• Argentinisches Tageblatt

Teurer Wahltestlauf

Actualizado: 20 de ago de 2019

Vorwahlen: Keine bündnisinternen Alternativen

Die Argentinier sind am Sonntag aufgerufen, zu den Wahlurnen zu gehen. (Archivbild AT)

Buenos Aires (AT/mc) - Argentinien steckt seit Längerem in einer schwierigen Wirtschaftskrise. Dennoch leistet sich das Land an diesem Sonntag einen rund 4,5 Milliarden Pesos teuren Urnengang, der - zumindest was das Präsidentschaftsrennen angeht - lediglich den Wert einer staatlich verordneten Umfrage hat.

Denn eigentlich waren die Vorwahlen (PASO) geschaffen worden, damit die Wahlbündnisse ihre Kandidaten ermitteln. Da aber alle Allianzen nur jeweils ein Bewerber-Duo den Wählern anbieten, gibt es nicht viel zu entscheiden. Um sich für die eigentlichen Wahlen am 27. Oktober zu qualifizieren, muss lediglich die Hürde von 1,5 Prozent übersprungen werden.

Für 18- bis 70-Jährige besteht Wahlpflicht. 16- bis 18-Jährige und Menschen, die über 70 Jahre alt sind, können hingegen frei entscheiden, ob sie wählen gehen.

Folgt man den jüngsten Umfragen, geht der erste Platz an das oppositionelle Bewerber-Tandem von Alberto Fernández als Präsidentschafts- und Cristina Fernández de Kirchner als Vizepräsidentschaftskandidatin. Laut einer in der Zeitung „Clarín“ veröffentlichten Umfrage des Meinungsforschungsinstituts Management & Fit (M&F) bringen es die Bewerber vom Bündnis „Frente de todos“ (Bündnis von allen) auf 41,2 Prozent der Stimmen. Amtsinhaber Mauricio Macri und sein Vizekandidat Miguel Ángel Pichetto, die für das Bündnis „Juntos por el cambio“ (Gemeinsam für den Wandel) antreten, folgen dahinter mit 39,2 Prozent.

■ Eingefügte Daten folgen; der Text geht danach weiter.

/-- **Hard inclusion `Λ_f ⊆ s·Λ_g`** (`N' = 4N`, `4 ∣ N`): by coset descent the `Γ₀(4N)`-periods of `f` exhaust `Λ_f`, and a
`Γ₀(4N)`-period `{∞, a/c}_f` (`16 ∣ c`) is `s{∞, a/c + ¼}_g = s{∞, γ''∞}_g`, `γ'' ∈ Γ₀(4N)`. -/
theorem periodLattice_le_smul_of_quarterShift {N N' : ℕ} [NeZero N] [NeZero N'] (hN' : N' = 4 * N)
    (h4 : 4 ∣ N) {s : ℂ} {f : CuspForm (Gamma0 N) 2} {g : CuspForm (Gamma0 N') 2}
    (h : QuarterShiftSymbols s f g) : ∀ z ∈ periodLattice f, ∃ w ∈ periodLattice g, z = s * w := by
  haveI : NeZero (4 : ℕ) := ⟨by norm_num⟩
  have h2 : 2 ∣ N := dvd_trans (by norm_num) h4
  have h16 : 4 ^ 2 ∣ N' := by
    obtain ⟨n, rfl⟩ := h4
    exact ⟨n, by rw [hN']; ring⟩
  intro z hz
  induction hz using AddSubgroup.closure_induction with
  | mem x hx =>
    obtain ⟨δ, rfl⟩ := hx
    obtain ⟨δ₁, hδ₁, hEq⟩ := exists_mem_gamma0_four_mul_cuspSymbol_eq h2 f δ
    rw [hEq]
    rw [← hN'] at hδ₁
    set γ' : Gamma0 N' := ⟨(δ₁ : SL(2, ℤ)), hδ₁⟩ with hγ'
    have hcoe : (γ' : SL(2, ℤ)) = (δ₁ : SL(2, ℤ)) := rfl
    by_cases hc0 : (δ₁ : SL(2, ℤ)) 1 0 = 0
    · refine ⟨0, AddSubgroup.zero_mem _, ?_⟩
      rw [cuspSymbol, if_pos hc0, mul_zero]
    · obtain ⟨γ'', h10, hdiv⟩ := exists_gamma0_cusp_add_twistShift h16 γ' (by rw [hcoe]; exact hc0) (1 : ZMod 4)
      rw [twistShift_one_four, hcoe] at hdiv
      rw [hcoe] at h10
      have hc0'' : (γ'' : SL(2, ℤ)) 1 0 ≠ 0 := by rw [h10]; exact hc0
      refine ⟨cuspSymbol g γ'', cuspSymbol_mem_periodLattice g γ'', ?_⟩
      rw [cuspSymbol_eq_of_ne_zero f δ₁ hc0, cuspSymbol_eq_of_ne_zero g γ'' hc0'', hdiv]
      exact h _
  | zero => exact ⟨0, AddSubgroup.zero_mem _, by rw [mul_zero]⟩
  | add x y _ _ hx hy =>
    obtain ⟨w₁, hw₁, rfl⟩ := hx
    obtain ⟨w₂, hw₂, rfl⟩ := hy
    exact ⟨w₁ + w₂, AddSubgroup.add_mem _ hw₁ hw₂, by rw [mul_add]⟩
  | neg x _ hx =>
    obtain ⟨w, hw, rfl⟩ := hx
    exact ⟨-w, AddSubgroup.neg_mem _ hw, by rw [mul_neg]⟩

/-- **THEOREM 55.D (lattice form): `Λ_g = s⁻¹·Λ_f` exactly** — `w ∈ Λ_g ⟺ s·w ∈ Λ_f` — for a quarter-shift pair with
`N' = 4N`, `4 ∣ N`, `s ≠ 0`. -/
theorem periodLattice_iff_of_quarterShift {N N' : ℕ} [NeZero N] [NeZero N'] (hN' : N' = 4 * N)
    (h4 : 4 ∣ N) {s : ℂ} (hs : s ≠ 0) {f : CuspForm (Gamma0 N) 2} {g : CuspForm (Gamma0 N') 2}
    (h : QuarterShiftSymbols s f g) : ∀ w : ℂ, w ∈ periodLattice g ↔ s * w ∈ periodLattice f := by
  have hNN' : N ∣ N' := ⟨4, by rw [hN']; ring⟩
  have h16 : 4 ^ 2 ∣ N' := by
    obtain ⟨n, rfl⟩ := h4
    exact ⟨n, by rw [hN']; ring⟩
  intro w
  refine ⟨smul_periodLattice_le_of_quarterShift hNN' h16 h w, fun hw ↦ ?_⟩
  obtain ⟨w', hw', hEq⟩ := periodLattice_le_smul_of_quarterShift hN' h4 h _ hw
  rwa [mul_left_cancel₀ hs hEq]

/-! ## §55.2 Cusp images: `ψ(C₀) ≠ 0` transfers along a quarter-shift pair -/

/-- `ψ(C₀) ≠ 0` for `f` ⟹ `ψ(C₀) ≠ 0` for `g` (only the easy inclusion: `N ∣ N'`, `4² ∣ N'`; any `s`). -/
theorem cuspidalImageNonzero_of_quarterShift {N N' : ℕ} [NeZero N] [NeZero N'] (hNN' : N ∣ N')
    (h16 : 4 ^ 2 ∣ N') {s : ℂ} {f : CuspForm (Gamma0 N) 2} {g : CuspForm (Gamma0 N') 2}
    (h : QuarterShiftSymbols s f g) :
    QiCuspPincer.CuspidalImageNonzero f → QiCuspPincer.CuspidalImageNonzero g := by
  rintro ⟨r, hr⟩
  refine ⟨r + 1 / 4, fun hmem ↦ hr ?_⟩
  rw [h r]
  exact smul_periodLattice_le_of_quarterShift hNN' h16 h _ hmem

/-- `ψ(C₀) ≠ 0` for `f` ⟺ `ψ(C₀) ≠ 0` for `g` when `N' = 4N`, `4 ∣ N`, `s ≠ 0` (the cusp images correspond:
`ψ_g(r) ↔ ψ_f(r − ¼)` under `Λ_g = s⁻¹Λ_f`). -/
theorem cuspidalImageNonzero_iff_of_quarterShift {N N' : ℕ} [NeZero N] [NeZero N'] (hN' : N' = 4 * N)
    (h4 : 4 ∣ N) {s : ℂ} (hs : s ≠ 0) {f : CuspForm (Gamma0 N) 2} {g : CuspForm (Gamma0 N') 2}
    (h : QuarterShiftSymbols s f g) :
    QiCuspPincer.CuspidalImageNonzero f ↔ QiCuspPincer.CuspidalImageNonzero g := by
  have hNN' : N ∣ N' := ⟨4, by rw [hN']; ring⟩
  have h16 : 4 ^ 2 ∣ N' := by
    obtain ⟨n, rfl⟩ := h4
    exact ⟨n, by rw [hN']; ring⟩
  refine ⟨cuspidalImageNonzero_of_quarterShift hNN' h16 h, ?_⟩
  rintro ⟨t, ht⟩
  refine ⟨t - 1 / 4, fun hmem ↦ ht ?_⟩
  rw [h (t - 1 / 4), sub_add_cancel] at hmem
  exact (periodLattice_iff_of_quarterShift hN' h4 hs h _).mpr hmem

/-! ## §55.3 The relation HOLDS for a `χ₋₄`-pair read at the high level (`s = 2/g(χ₄)`, `s² = −1`) -/

/-- **Quarter shift from the twist** (`N ∣ N'`, `4² ∣ N'`, both curves additive at `2`, `W ⊗ χ₋₄ ~ W'`):
`{∞, r}_{f_D} = (2/g(χ₄))·{∞, r + ¼}_{f_{D'}}`.  Proof: `f_{D'} ⊗ χ₄ = f_D` raised to level `N'` (`q`-expansions);
Birch's lemma `{∞, r}_{f_{D'}⊗χ₄} = g(χ₄)⁻¹ Σ_u χ₄(u){∞, r + u/4}_{f_{D'}}`; half-translate for `f_{D'}`. -/
theorem exists_quarterShiftSymbols_of_negOne_twist {W W' : WeierstrassCurve ℚ} [W.IsElliptic] [W'.IsElliptic]
    {N N' : ℕ} [NeZero N] [NeZero N'] (D : ModularParametrizationData W N)
    (D' : ModularParametrizationData W' N') (hNN' : N ∣ N') (h16 : 4 ^ 2 ∣ N')
    (h4W : 2 ^ 2 ∣ W.conductorNorm ℤ) (h4W' : 2 ^ 2 ∣ W'.conductorNorm ℤ)
    (hiso : IsIsogenous (W.quadraticTwist ((-1 : ℤ) : ℚ)) W') :
    ∃ s : ℂ, s ^ 2 = -1 ∧ QuarterShiftSymbols s D.f D'.f := by
  haveI : Fact (Nat.Prime 2) := ⟨Nat.prime_two⟩
  haveI : NeZero (4 : ℕ) := ⟨by norm_num⟩
  have hχ : (ZMod.χ₄.ringHomComp (Int.castRingHom ℂ)).IsQuadratic := isQuadratic_χ₄_ringHomComp
  have hprim : DirichletCharacter.IsPrimitive (ZMod.χ₄.ringHomComp (Int.castRingHom ℂ)) :=
    isPrimitive_χ₄_ringHomComp
  have hd0 : ((-1 : ℤ) : ℚ) ≠ 0 := by norm_num
  haveI := W.isElliptic_quadraticTwist hd0
  obtain ⟨hngW, hnmW⟩ := not_good_and_not_mult_of_sq_dvd_conductorNorm W h4W
  obtain ⟨hngW', hnmW'⟩ := not_good_and_not_mult_of_sq_dvd_conductorNorm W' h4W'
  have hW0 : ∀ n : ℕ, 2 ∣ n → W.LFunction n = 0 := fun n hn ↦
    W.LFunction_apply_eq_zero_of_not_good_of_not_mult 2 hngW hnmW hn
  have hW'0 : ∀ n : ℕ, 2 ∣ n → W'.LFunction n = 0 := fun n hn ↦
    W'.LFunction_apply_eq_zero_of_not_good_of_not_mult 2 hngW' hnmW' hn
  have hu : (1 : VariableChange ℚ) • W.quadraticTwist ((-1 : ℤ) : ℚ) =
      W.quadraticTwist ((-1 : ℤ) : ℚ) := one_smul _ _
  have hodd : ∀ n : ℕ, ¬ 2 ∣ n → (((W.quadraticTwist ((-1 : ℤ) : ℚ)).LFunction n : ℤ) : ℂ) =
      (ZMod.χ₄.ringHomComp (Int.castRingHom ℂ)) n * (W.LFunction n : ℂ) := fun n hn ↦ by
    rw [show ((-1 : ℤ) : ℚ) = -1 by norm_num, W.LFunction_quadraticTwist_neg_one_apply_of_odd hn,
      Int.cast_mul, χ₄_ringHomComp_apply_natCast]
  have heven : ∀ n : ℕ, 2 ∣ n → (ZMod.χ₄.ringHomComp (Int.castRingHom ℂ)) n = 0 := fun n hn ↦ by
    rw [χ₄_ringHomComp_apply_natCast, ZMod.χ₄_nat_eq_if_mod_four, if_pos (Nat.mod_eq_zero_of_dvd hn)]
    simp
  have hsq : ∀ n : ℕ, ¬ 2 ∣ n → (ZMod.χ₄.ringHomComp (Int.castRingHom ℂ)) n *
      (ZMod.χ₄.ringHomComp (Int.castRingHom ℂ)) n = 1 := fun n hn ↦ by
    rw [χ₄_ringHomComp_apply_natCast, ZMod.χ₄_nat_eq_if_mod_four,
      if_neg (fun h ↦ hn (Nat.dvd_of_mod_eq_zero h))]
    split_ifs <;> push_cast <;> ring
  have hcoef' : ∀ n : ℕ, cuspCoeff D.f n =
      (ZMod.χ₄.ringHomComp (Int.castRingHom ℂ)) n * cuspCoeff D'.f n :=
    fun n ↦ cuspCoeff_eq_chi_mul_of_twist_even' hd0 1 hu hiso.LFunction_eq hodd hsq heven hW0 D D' n
  -- `f_{D'} ⊗ χ₄` (at level `N'`) is `f_D` raised to level `N'`
  have htw : charTwist N' (dvd_refl N') h16 hχ D'.f = toLevel0 hNN' 2 D.f :=
    eq_of_forall_cuspCoeff_eq_gamma0 fun n ↦ by
      rw [cuspCoeff_charTwist _ (dvd_refl N') h16 hχ hprim, ← hcoef' n]; rfl
  have hevenD' : ∀ n : ℕ, 2 ∣ n → cuspCoeff D'.f n = 0 := fun n hn ↦ by
    rw [D'.isNewformOf.2 n, hW'0 n hn, Int.cast_zero]
  have hhalf' : ∀ x : ℚ, modularSymbol D'.f (x + 1 / 2) = -modularSymbol D'.f x :=
    modularSymbol_add_half_eq_neg D'.f h16 hevenD'
  refine ⟨2 * (gaussSum (ZMod.χ₄.ringHomComp (Int.castRingHom ℂ)) (ZMod.stdAddChar (N := 4)))⁻¹,
    ?_, fun r ↦ ?_⟩
  · rw [mul_pow, inv_pow, gaussSum_χ₄_ringHomComp_sq]; norm_num
  · have h1 : modularSymbol D.f r = modularSymbol (toLevel0 hNN' 2 D.f) r := rfl
    rw [h1, ← htw, modularSymbol_charTwist (L := N') (dvd_refl N') h16 hχ D'.f r,
      sum_χ₄_modularSymbol_of_half D'.f hhalf' r, twistShift_one_four]
    push_cast
    ring

/-- **THEOREM 55.D for level-RAISING `χ₋₄`-pairs: `Λ(f_{D'}) = i·Λ(f_D)`** (`N' = 4N`, `4 ∣ N`, both curves additive at
`2`, `W ⊗ χ₋₄ ~ W'`; `D`, `D'` ANY data).  The same-level case `2⁴ ∣ N = N'` is an's landed
`minusOneTwistLatticeRotation_holds`; here the conductor CHANGES (`4 ∥ N(W)`, `16 ∥ N(W')`). -/
theorem periodLattice_rotation_of_negOne_twist_levelRaising {W W' : WeierstrassCurve ℚ} [W.IsElliptic]
    [W'.IsElliptic] {N N' : ℕ} [NeZero N] [NeZero N'] (D : ModularParametrizationData W N)
    (D' : ModularParametrizationData W' N') (hN' : N' = 4 * N) (h4 : 4 ∣ N)
    (h4W : 2 ^ 2 ∣ W.conductorNorm ℤ) (h4W' : 2 ^ 2 ∣ W'.conductorNorm ℤ)
    (hiso : IsIsogenous (W.quadraticTwist ((-1 : ℤ) : ℚ)) W') :
    ∀ z : ℂ, z ∈ periodLattice D'.f ↔ Complex.I * z ∈ periodLattice D.f := by
  have hNN' : N ∣ N' := ⟨4, by rw [hN']; ring⟩
  have h16 : 4 ^ 2 ∣ N' := by
    obtain ⟨n, rfl⟩ := h4
    exact ⟨n, by rw [hN']; ring⟩
  obtain ⟨s, hs2, hq⟩ := exists_quarterShiftSymbols_of_negOne_twist D D' hNN' h16 h4W h4W' hiso
  have hs : s ^ 2 = Complex.I ^ 2 := by rw [hs2, Complex.I_sq]
  have hs0 : s ≠ 0 := by rintro rfl; norm_num at hs2
  have key := periodLattice_iff_of_quarterShift hN' h4 hs0 hq
  intro z
  rcases sq_eq_sq_iff_eq_or_eq_neg.mp hs with hI | hI
  · rw [← hI]; exact key z
  · rw [key z, hI, neg_mul, neg_mem_iff]

/-- **Cusp-image transfer for `χ₋₄`-pairs** (`N ∣ N'`, `4² ∣ N'`, additive at `2`): `ψ(C₀) ≠ 0` for `f_D` ⟹ for `f_{D'}`. -/
theorem cuspidalImageNonzero_of_negOne_twist_levelRaising {W W' : WeierstrassCurve ℚ} [W.IsElliptic]
    [W'.IsElliptic] {N N' : ℕ} [NeZero N] [NeZero N'] (D : ModularParametrizationData W N)
    (D' : ModularParametrizationData W' N') (hNN' : N ∣ N') (h16 : 4 ^ 2 ∣ N')
    (h4W : 2 ^ 2 ∣ W.conductorNorm ℤ) (h4W' : 2 ^ 2 ∣ W'.conductorNorm ℤ)
    (hiso : IsIsogenous (W.quadraticTwist ((-1 : ℤ) : ℚ)) W') :
    QiCuspPincer.CuspidalImageNonzero D.f → QiCuspPincer.CuspidalImageNonzero D'.f := by
  obtain ⟨s, -, hq⟩ := exists_quarterShiftSymbols_of_negOne_twist D D' hNN' h16 h4W h4W' hiso
  exact cuspidalImageNonzero_of_quarterShift hNN' h16 hq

Allen weiteren Bewerbern werden hingegen nicht viele Chancen eingeräumt. Ex-Wirtschaftsminister Roberto Lavagna und sein Vize-Kandidat Juan Manuel Urtubey (Föderaler Konsens) schaffen es mit 10,8 Prozent noch knapp in den zweistelligen Bereich. José Luis Espert und Luis Rosales (Bündnis „Erwachen“) sowie Nicolás del Caño und Romina del Plá vom Linksbündnis erreichen mit 3,6 bzw. 2,0 Prozent der Stimmen zumindest noch die Hauptwahlen. Alle weiteren Bewerber verfehlen hingegen die 1,5-Prozent-Marke.

Sollte sich das prognostizierte Ergebnis bei den Hauptwahlen im Oktober wiederholen, käme es im November zu einer Stichwahl zwischen Macri und Fernández. Bei dieser hätte laut der Umfrage dann der Amtsinhaber mit 45,4 Prozent knapp die Nase vor gegenüber dem Herausforderer, der auf 43,7 Prozent taxiert wird.

Seit März dieses Jahres hat der Präsident in den Umfragen kontinuierlich aufgeholt. Dies liegt vor allem in der seitdem bestehenden Stabilität des Pesos im Vergleich zum Dollar sowie in der (relativen) Eindämmung der Inflation begründet.

Vorwahlen stehen am Sonntag auch für die Bürgermeisterwahlen in der autonomen Hauptstadt sowie für die Gouverneurswahlen in der Provinz Buenos Aires und in Catamarca an. Santa Cruz kürt übermorgen hingegen bereits seinen Verwaltungschef.

In der Hauptstadt bewirbt sich Macris Parteifreund Horacio Rodríguez Larreta um eine Wiederwahl als Regierender Bürgermeister. Hauptherausforderer ist Matías Lammens. Der Vorsitzende des Fußballclubs San Lorenzo tritt für das „Bündnis von allen“ an. In der Provinz Buenos Aires will Gouverneurin María Eugenia Vidal ihr Amt verteidigen. Die Parteigängerin von Mauricio Macri hat es vor allem mit dem Kirchner-treuen Ex-Wirtschaftsminister Axel Kicillof zu tun.